A non negative integer is an integer that **that is either positive or zero**. It’s the union of the natural numbers and the number zero. Sometimes it is referred to as Z^{*} and it can be defined as the as the set {0 1 2 3 … }. Z the set of integers is defined as {… -3 -2 -1 0 1 2 3 …}.

## What are integers less than 15?

Answer: five integers less than -15 are **-16 -17 -18 -19 -20 -21**…

## Is 18 and 23 are Coprime?

18 and 23 are coprime **integers** as they don’t have any common factor other than 1.

## Is Pi a real number?

**Pi is an irrational number**which means that it is a real number that cannot be expressed by a simple fraction. … When starting off in math students are introduced to pi as a value of 3.14 or 3.14159.

## Is an real number?

**in fact pretty much any number that you can think of**. This can include whole numbers or integers fractions rational numbers and irrational numbers. Real numbers can be positive or negative and include the number zero.

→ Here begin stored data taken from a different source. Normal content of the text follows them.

import Summits.AtomisticToContinuum.FouriersLaw.Theorems.HonestZwanzigRobinCoercivityStubBlockForm
import Summits.AtomisticToContinuum.FouriersLaw.Theorems.HonestZwanzigRobinCoercivityCornerOfCruxAux

/-!
# `HonestZwanzig.RobinCoercivity` — corner coercivity (Q2) from the crux plus a flux-row bound

Support file (`--supports` the crux `RobinCoercivity`, stmt-AtomisticToContinuum-12695, of route `HonestZwanzig`,
sub-problem `FouriersLaw`; LINK lemma `cornerCoercivity_of_robinCoercivity` of line `limit-operator-memory-form`,
skeleton `Cruxes/RobinCoercivity/Lines/limit_operator_memory_form.lean`; linear algebra in `…CornerOfCruxAux`).

The line's open stub (Q2) `stub_cornerCoercivity` (corner sections of the block memory matrix `W_N(s)` on bond ⊕
contact positions `Fin (N+1)` are coercive, uniformly in `N`, for every fixed window size `w`) FOLLOWS from the crux
`RobinCoercivity` itself together with an `N`-uniform bound `|(W_N(s)u)_i| ≤ C` on the flux rows of `W_N(s)`
(`u = (1, …, 1, −1)` the flux direction; this bound is `OrthogonalOhm`-class data). So (Q2) is "crux + rank-2 data".

Proof (everything at one fixed `N`, one fixed `s`, over the landed block form `stub_blockForm`):
* `Ran B = u^⊥` (`corner_partialSum_Bv`): a vector `y ⊥ u` is `Bξ` for the partial-sum profile
  `ξ_x = Σ_{i ≤ x} y_i`, with `|ξ|² ≤ N(N+1)|y|²`;
* hence by the crux and the block form `yᵀW(s)y = ξᵀ𝔽(s)ξ − s·ξᵀCov(e,e)ξ ≥ c|y|² − sΛN(N+1)|y|² ≥ (c/2)|y|²`
  for `s` small (`corner_fixedN`), `Λ = 1 + Σ_{x,y}|Cov(e_x,e_y)|`;
* a corner vector `v` with at most `w` nonzero entries splits as `v = y + αu`, `y ⊥ u`, `α = ⟨v,u⟩/(N+1)`, and
  `vᵀWv = yᵀWy + 2α(Wu)ᵀy + α²uᵀWu ≥ (c/2)(1 − w/(N+1))|v|² − 5Cw|v|²/(N+1) ≥ (c/4)|v|²` once
  `(N+1)c ≥ 2wc + 20Cw` (`corner_bound_abstract`, `corner_threshold`);
* the quantifier order `∃ s₀ ∀ gadgets` is harmless because the defining equations determine the gadgets
  (`corner_largeN`).
-/

noncomputable section

open MeasureTheory Finset Matrix Filter Topology
open Literature.MathematicalPhysics.KineticTheory.HeatConduction
open Summit.AtomisticToContinuum.FouriersLaw.Theses.HonestZwanzig

namespace Summit.AtomisticToContinuum.FouriersLaw.Theorems.HonestZwanzig.Robin

/-! ### Fixed `N`, fixed `s`: the chain step over the block form -/

section FixedN

variable {ω₂ lam β γ T : ℝ} {N : ℕ}

/-- **Corner coercivity at fixed `(N, s)` over abstract gadgets.** From the block form (`stub_blockForm`), Robin
coercivity of `𝔽_N(s)` with constant `c` (the crux at this `(N, s)`), the bound `ξᵀCov(e,e)ξ ≤ Λ|ξ|²` with
`sΛN(N+1) ≤ c/4`, the flux-row bound `|(W_N(s)u)_i| ≤ C` and the threshold `(N+1)c ≥ 2wc + 20Cw`: both corner clauses
of (Q2) with constant `c/4`. The chain enters only through `stub_blockForm`; `u^⊥ = Ran B` by `corner_partialSum_Bv`. -/
theorem corner_fixedN (hω : 0 < ω₂) (hl : 0 < lam) (hβ : 0 < β) (hγ : 0 < γ) (hT : 0 < T) (hN : 2 ≤ N)
    (c C Λ : ℝ) (hc : 0 < c) (hΛ0 : 0 ≤ Λ) (w : ℕ) (hNw : 2 * (w : ℝ) * c + 20 * C * w ≤ ((N : ℝ) + 1) * c)
    (lap : ℝ → (PhaseSpace N → ℝ) → (PhaseSpace N → ℝ) → ℝ)
    (cov : (PhaseSpace N → ℝ) → (PhaseSpace N → ℝ) → ℝ) (e : Fin N → PhaseSpace N → ℝ)
    (G : ℝ → Matrix (Fin N) (Fin N) ℝ) (schur : ℝ → (PhaseSpace N → ℝ) → (PhaseSpace N → ℝ) → ℝ)
    (F : ℝ → Fin N → Fin N → ℝ) (g : Fin (N + 1) → PhaseSpace N → ℝ)
    (W : ℝ → Fin (N + 1) → Fin (N + 1) → ℝ) (Bv : (Fin N → ℝ) → Fin (N + 1) → ℝ)
    (hlap : ∀ s f₁ f₂, lap s f₁ f₂ = ∫ t in Set.Ioi (0 : ℝ), Real.exp (-(s * t)) *
      ((∫ z, f₁ z * (∫ y, f₂ y ∂((pinnedChain ω₂ lam β γ).transitionKernel N T T t.toNNReal z))
          ∂(pinnedChain ω₂ lam β γ).gibbsMeasure N T) -
        (∫ z, f₁ z ∂(pinnedChain ω₂ lam β γ).gibbsMeasure N T) *
          (∫ z, f₂ z ∂(pinnedChain ω₂ lam β γ).gibbsMeasure N T)))
    (hcov : ∀ f₁ f₂, cov f₁ f₂ = (∫ z, f₁ z * f₂ z ∂(pinnedChain ω₂ lam β γ).gibbsMeasure N T) -
      (∫ z, f₁ z ∂(pinnedChain ω₂ lam β γ).gibbsMeasure N T) *
        (∫ z, f₂ z ∂(pinnedChain ω₂ lam β γ).gibbsMeasure N T))
    (he : ∀ x z, e x z = z.2 x ^ 2 / 2 + (pinnedChain ω₂ lam β γ).U (z.1 x) +
      ∑ j : Fin N, ((if j.val = x.val + 1 then (pinnedChain ω₂ lam β γ).V (z.1 j - z.1 x) / 2 else 0) +
        (if x.val = j.val + 1 then (pinnedChain ω₂ lam β γ).V (z.1 x - z.1 j) / 2 else 0)))
    (hG : ∀ s, G s = Matrix.of fun x y => lap s (e x) (e y))
    (hschur : ∀ s f₁ f₂, schur s f₁ f₂ = lap s f₁ f₂ - ∑ x, ∑ y, lap s f₁ (e x) * (G s)⁻¹ x y * lap s (e y) f₂)
    (hF : ∀ s x y, F s x y = s * cov (e x) (e y) - cov (e x) ((pinnedChain ω₂ lam β γ).generator N T T (e y)) -
      schur s (fun z => (pinnedChain ω₂ lam β γ).generator N T T (e x) (z.1, -z.2))
        ((pinnedChain ω₂ lam β γ).generator N T T (e y)))
    (hg : ∀ i z, g i z = (∑ b : Fin N, if b.val + 1 = i.val then (pinnedChain ω₂ lam β γ).bondCurrent N b z else 0) +
      (∑ x : Fin N, if (i.val = 0 ∧ x.val = 0) ∨ (i.val = N ∧ x.val + 1 = N) then
        (pinnedChain ω₂ lam β γ).γ * (T - z.2 x ^ 2) else 0))
    (hW : ∀ s i j, W s i j = (if i = j ∧ (i.val = 0 ∨ i.val = N) then (pinnedChain ω₂ lam β γ).γ * T ^ 2 else 0) -
      schur s (fun z => g i (z.1, -z.2)) (g j))
    (hBv : ∀ ξ i, Bv ξ i = if i.val = N then (∑ x : Fin N, if x.val + 1 = N then ξ x else 0)
      else ∑ x : Fin N, ((if x.val = i.val then ξ x else 0) - (if x.val + 1 = i.val then ξ x else 0)))
    {s : ℝ} (hs : 0 < s) (hsΛ : s * (Λ * ((N : ℝ) * ((N : ℝ) + 1))) ≤ c / 4)
    (hΛ : ∀ ξ : Fin N → ℝ, ∑ x, ∑ y, ξ x * cov (e x) (e y) * ξ y ≤ Λ * ∑ x, ξ x ^ 2)
    (hRobin : ∀ ξ : Fin N → ℝ, c * (∑ i : Fin N, ((∑ j : Fin N,
        if j.val = i.val + 1 then (ξ j - ξ i) ^ 2 else 0) + (if i.val = 0 then ξ i ^ 2 else 0) +
        (if i.val = N - 1 then ξ i ^ 2 else 0))) ≤ ∑ x, ∑ y, ξ x * F s x y * ξ y)
    (hfl : ∀ i : Fin (N + 1), |∑ j : Fin (N + 1), W s i j * (if j.val = N then -1 else 1)| ≤ C) :
    (∀ v : Fin (N + 1) → ℝ, (∀ i : Fin (N + 1), w ≤ i.val → v i = 0) →
        c / 4 * ∑ i, v i ^ 2 ≤ ∑ i, ∑ j, v i * W s i j * v j) ∧
      (∀ v : Fin (N + 1) → ℝ, (∀ i : Fin (N + 1), i.val + w < N + 1 → v i = 0) →
        c / 4 * ∑ i, v i ^ 2 ≤ ∑ i, ∑ j, v i * W s i j * v j) := by
  classical
  have hN1 : 1 ≤ N := by omega
  obtain ⟨hsym, -, hid, hrob⟩ := stub_blockForm ω₂ lam β γ hω hl hβ hγ T hT N hN lap cov e G schur F g W Bv
    hlap hcov he hG hschur hF hg hW hBv s hs
  -- coercivity of `W_N(s)` on `u^⊥ = Ran B`, from the crux through the block form
  have hcoer : ∀ y : Fin (N + 1) → ℝ, ∑ j, y j * (if j.val = N then -1 else 1) = 0 →
      c / 2 * ∑ j, y j ^ 2 ≤ ∑ i, ∑ j, y i * W s i j * y j := by
    intro y hy
    obtain ⟨ξ, hξ, hξn⟩ := corner_partialSum_Bv hN1 Bv hBv y hy
    have h1 : ∑ i, ∑ j, y i * W s i j * y j = ∑ i, ∑ j, Bv ξ i * W s i j * Bv ξ j := by simp only [hξ]
    have h2 : ∑ i, Bv ξ i ^ 2 = ∑ i, y i ^ 2 := by simp only [hξ]
    have h3 := hid ξ
    have h4 := hRobin ξ
    rw [← hrob ξ, h2] at h4
    have hV0 : 0 ≤ ∑ i, y i ^ 2 := Finset.sum_nonneg fun i _ => sq_nonneg _
    have h6 : s * (∑ x, ∑ y, ξ x * cov (e x) (e y) * ξ y) ≤ c / 4 * ∑ i, y i ^ 2 :=
      calc s * (∑ x, ∑ y, ξ x * cov (e x) (e y) * ξ y) ≤ s * (Λ * ∑ x, ξ x ^ 2) :=
            mul_le_mul_of_nonneg_left (hΛ ξ) hs.le
        _ ≤ s * (Λ * (((N : ℝ) * ((N : ℝ) + 1)) * ∑ i, y i ^ 2)) :=
            mul_le_mul_of_nonneg_left (mul_le_mul_of_nonneg_left hξn hΛ0) hs.le
        _ = (s * (Λ * ((N : ℝ) * ((N : ℝ) + 1)))) * ∑ i, y i ^ 2 := by ring
        _ ≤ c / 4 * ∑ i, y i ^ 2 := mul_le_mul_of_nonneg_right hsΛ hV0
    have hcV : 0 ≤ c * ∑ i, y i ^ 2 := mul_nonneg hc.le hV0
    rw [h1]
    linarith
  have hu : ∀ j : Fin (N + 1), (if j.val = N then (-1 : ℝ) else 1) = 1 ∨ (if j.val = N then (-1 : ℝ) else 1) = -1 :=
    fun j => by split_ifs <;> simp
  have hNw' : 2 * (w : ℝ) * c + 20 * C * w ≤ ((N + 1 : ℕ) : ℝ) * c := by
    push_cast
    exact hNw
  refine ⟨fun v hv => ?_, fun v hv => ?_⟩
  · refine corner_bound_abstract (Nat.succ_pos N) (W s) hsym _ hu c C hc w hfl hcoer hNw' v
      (Finset.univ.filter fun i : Fin (N + 1) => i.val < w) ?_ ?_
    · calc (Finset.univ.filter fun i : Fin (N + 1) => i.val < w).card ≤ (Finset.range w).card := by
            refine Finset.card_le_card_of_injOn (fun i => i.val) ?_ ?_
            · intro i hi
              simp only [Finset.coe_filter, Finset.mem_univ, true_and, Set.mem_setOf_eq] at hi
              simpa using hi
            · intro i _ j _ h
              exact Fin.ext h
        _ = w := Finset.card_range w
    · intro i hi
      apply hv
      simp only [Finset.mem_filter, Finset.mem_univ, true_and, not_lt] at hi
      exact hi
  · refine corner_bound_abstract (Nat.succ_pos N) (W s) hsym _ hu c C hc w hfl hcoer hNw' v
      (Finset.univ.filter fun i : Fin (N + 1) => N + 1 ≤ i.val + w) ?_ ?_
    · calc (Finset.univ.filter fun i : Fin (N + 1) => N + 1 ≤ i.val + w).card ≤ (Finset.range w).card := by
            refine Finset.card_le_card_of_injOn (fun i => N - i.val) ?_ ?_
            · intro i hi
              simp only [Finset.coe_filter, Finset.mem_univ, true_and, Set.mem_setOf_eq] at hi
              have := i.isLt
              simp only [Finset.coe_range, Set.mem_Iio]
              omega
            · intro i _ j _ h
              have := i.isLt
              have := j.isLt
              exact Fin.ext (by simp only at h; omega)
        _ = w := Finset.card_range w
    · intro i hi
      apply hv
      simp only [Finset.mem_filter, Finset.mem_univ, true_and, not_le] at hi
      omega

## Div 5- How many positive integers less than 100 are neither multiples of 2 or 3?

## How many positive integers not exceeding 2001 are multiples of 3 or 4 but not 5 ?

## How many positive integers less than 101 are multiples of either 5 or 7 but not both at once?

## Div. 3- How many positive integers less than 250 are multiples of 4 but NOT multiples of 6?